Last September, I accepted a different position in the company for better, more promising "compensation". The job entailed editing websites by answering calls-- yes, this is the part I truly hated about my job. I joined Helpline. Honestly, If it wasn't for the people and the money, I wouldn't have second thoughts about quitting. I decided to stay. Then again, I just had to brace myself for more serious news.


My father was diagnosed with stage 4 cancer last October. It really was a kind of wake-up call. But I have to admit, news like that can really be paralyzing. I mostly don't know what to feel or what to think these days.


This is the strangest Christmas season of my entire existence yet. Now, I wouldn't exactly say everything went downhill from there, because frankly, I've had to face other dreadful news from the very start of 2010. I guess all the depressing stuff just had to pile up by the end of this year.
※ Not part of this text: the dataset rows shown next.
/-!
# Aaronson–Chen 2017, Lemma 8.2: the PAC-learning replacement process

Support file for the named fact `Literature.Barriers.QuantumAdvantage.aaronsonChen2017_lem82`
(`PPolyOraclesProofs.lean`), which vendors, in the tree's models,

* S. Aaronson, L. Chen, *Complexity-theoretic foundations of quantum supremacy experiments*,
  CCC 2017 (arXiv:1612.05903) [AaronsonChen2017], **Lemma 8.2** (p. 32): "Suppose
  `SampBPP = SampBQP` and `NP ⊆ BPP`. Then for any polynomial `q(n)` and any `SampBQP` oracle
  algorithm `M`, there is a `SampBPP` oracle algorithm `A` such that: For every
  `O ∈ SIZE(q(n))` … `‖𝒟^M_{x,ε} − 𝒟^A_{x,ε}‖ ≤ ε`."

**The printed proof** (pp. 32–33). `A` "replace[s] each oracle gate, one by one, by a known
function while minimizing the introduced error … here we use a more sophisticated PAC learning
subroutine to find an 'approximator' to replace the oracle gates": before the `t`-th `O`-gate
(an `f = O_{n_t}` gate), with `|v⟩` the state of the already-replaced circuit and `Q` the law of
its query register (`Q(i) = ⟨i|ρ|i⟩`), "we can take a `poly(n, ε₁⁻¹, ln δ₁⁻¹)` number of i.i.d.
samples from `Q`, and then find a function `g` in `SIZE(q(n))` which agrees with `f` on those
samples. Then with probability at least `1 − δ₁`, we will have `Pr_{i∼Q}[f(i) ≠ g(i)] ≤ ε₁`"
(Occam's razor for the finite class of size-`q(n)` circuits), and
`‖(U_f − U_g) ⊗ I |v⟩‖² = 4·Pr_{i∼Q}[f(i) ≠ g(i)]` (eq. (13)); a union bound over the `T` gates
and the analysis of the final circuit `C_final` (unitary `V`) give, with probability `1 − T·δ₁`,
`‖U|0⟩ − V|0⟩‖ ≤ 2T√ε₁`; "`A` then simulates stages 2 and 3 of the `SampBQP` algorithm `M`
straightforwardly. It first takes a sample `z` by measuring `V|0⟩^{⊗N}` … and then outputs
`A^output(z)`"; finally "the bad event costs its probability": `‖𝒟^A − 𝒟^M‖ ≤ ε`.

**What this file defines** — the IDEAL learner of this proof as a genuine random process in the
tree's Q2 model, on top of the landed deterministic replacement toolkit
(`OracleGateReplacement.lean`: `replMatrix g i gs`, `replQueryWeights`; `OracleGateReplacementBorn.lean`:
`queryMarginal`, `replKernel`):

* `AcLearn.SelRule`, `AcLearn.Admissible q sel` — a *selection rule* answers a labelled sample
  with a random hypothesis LANGUAGE; it is admissible for `q` when, whenever some language of
  `SIZE(q)` is consistent with the sample, it returns only consistent languages of `SIZE(q)`
  ("find a function `g` in `SIZE(q(n))` which agrees with `f` on those samples" — ANY such rule;
  the Occam bound is uniform over consistent hypotheses). The rule is a parameter: the analysis
  (`AaronsonChenLearningAnalysis.lean`) holds for every admissible rule, and the machine fact
  (`PPolyOraclesLemma82.lean`) asserts that the `SampBPP` machine realises one that does not
  depend on the oracle.
* `AcLearn.process sel O m i gs ψ : PMF (ℕ → Language Bool)` — the law of the sequence of
  replacement languages `g_i, g_{i+1}, …` chosen along the gate list `gs` from the state `ψ`:
  at an oracle gate with query wires `e`, draw `m` i.i.d. samples from `Q = queryMarginal e ψ`,
  label them by `O`, select `g`, continue in the state `U_g ψ` of the REPLACED run (the paper's
  `|v_{t+1}⟩`); gate symbols just act. Positions never met keep the value `O` (immaterial:
  `replMatrix`/`replQueryWeights` from counter `i` only read positions `≥ i` that are met,
  `replQueryWeights_congr`).
* `AcLearn.badSet O ε₁ i gs ψ` — the bad event "some replaced gate errs with `Q_t`-probability
  `> ε₁`", over the tree's `replQueryWeights` with the disagreement sets
  `AcLearn.disagree g O t = {w | [w ∈ g t] ≠ [w ∈ O]}`; its one-gate decomposition
  `mem_badSet_cons_oracle` drives the union bound.
* `AcLearn.learnLaw sel O m F post w` — the law of the learner's OUTPUT on input `w`: the mixture,
  over the process, of the post-processed kernels `replKernel g F w` of the replaced circuits;
  `learnLaw_pure_self`: with the (inadmissibly informed) rule `pure O` it is the true kernel —
  the sanity check that the process threads the replaced-run states correctly.
* `AcLearn.hypClass q k` — the finite hypothesis class at query length `k`: the length-`k` slices
  (`AcLearn.hyp`) of languages of `SIZE(q)`, realised inside the functions computed by
  `B₂`-circuits of size `≤ q(k)` on `k` inputs, counted by Wilson's code
  (`PneNP.Wilson.card_computedFns_le`, imported from the `PneNP` catalogue support file where the
  tree's only circuit-counting lemma lives): `|hypClass q k| ≤ 2^{(k + q(k) + 3)(q(k) + 4)²}`, the
  "`ln |H| = poly(n)`" behind "`poly(n, ε₁⁻¹, ln δ₁⁻¹)` samples".
* `AcLearn.budget c N T = (N + T + 2)^c` — the polynomial sample budget (per gate) in the number
  of wires `N` and of oracle gates `T`.

## Design notes

* Hypotheses are languages (`Language Bool`), as the replacement toolkit's `g t`; only the
  length-`k` slice of `g t` is ever queried by a `k`-wire oracle gate, and `Admissible` asks for
  membership of the whole language in `SIZE(q)` (equivalent data: a size-`q(k)` circuit at length
  `k` extends to such a language by any fixed member of `SIZE(q)` at the other lengths).
* Labels and consistency are phrased with `Set.boolIndicator` (`label`, `Consistent`), matching
  the XOR query gate `oracleGate`, and the Occam interface (`Learning.IsConsistentOn`,
  `Learning.occamBadEvent` over `X = List Bool`, `Y = Bool`) through `AcLearn.hyp`.
* The selection rule sees the oracle-gate counter, the query width and the labelled sample — all
  the oracle-independent data a machine's subroutine may use; dependence on the input is added by
  the consumer (`PPolyOraclesLemma82.lean` indexes rules by the input word).

## Sources

* [AaronsonChen2017] arXiv:1612.05903, read via `lit read arxiv:1612.05903` (pp. 32–33): Lemma 8.2,
  its proof ("Replacing the `t`-th `O`-gate", eq. (13), "Upper bounding the deviation (13) via PAC
  learning", "Analysis of the final circuit `C_final`", "Showing that `A` is a `SampBPP` algorithm").
* [Wilson1985] FACT p. 176 (counting small circuits), as proved in the tree
  (`Literature/Barriers/PneNP/RelativizedCircuitSizeCounting.lean`).
* [MohriRostamizadehTalwalkar2018] Thm. 2.5 (Occam's razor, finite class), as proved in the tree
  (`Literature/Computability/Learning/OccamFiniteProofs.lean`) — consumed by the sibling analysis file.
-/

noncomputable section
Nevertheless, forward I must go.

***

For you, my dear friend, I'd like to share a poem by Mary Oliver to help get you through your days.



Daisies

It is possible, I suppose that sometime
we will learn everything
there is to learn: what the world is, for example,
and what it means. I think this as I am crossing
from one field to another, in summer, and the
mockingbird is mocking me, as one who either
knows enough already or knows enough to be
perfectly content not knowing. Song being born
of quest he knows this: he must turn silent
were he suddenly assaulted with answers. Instead
oh hear his wild, caustic, tender warbling ceaselessly
unanswered. At my feet the white-petalled daisies display
the small suns of their center piece, their -- if you don't
mind my saying so -- their hearts. Of course
I could be wrong, perhaps their hearts are pale and
narrow and hidden in the roots. What do I know?
But this: it is heaven itself to take what is given,
to see what is plain; what the sun lights up willingly;
for example -- I think this
as I reach down, not to pick but merely to touch --
the suitability of the field for the daisies, and the
daisies for the field.


***

I wouldn't say 2010 was all that bad, to be fair. I have so much good things to write, I just can't fit them in to one blog entry. This year held great moments, and no doubt, there were a lot of tough and painful times too. I don't know how I'm holding up really, I'm just surprised I haven't folded in yet. And for that, I am truly thankful.


I almost forgot to mention, I got my tattoo this year.

It will suffice.


Everything I've been through makes me just as much as they break me. All I really want to say is, I am very grateful. I'm just glad to welcome another year into my life. And from the bottom of my heart, I wish everyone a smashing new year! Cheers to 2011!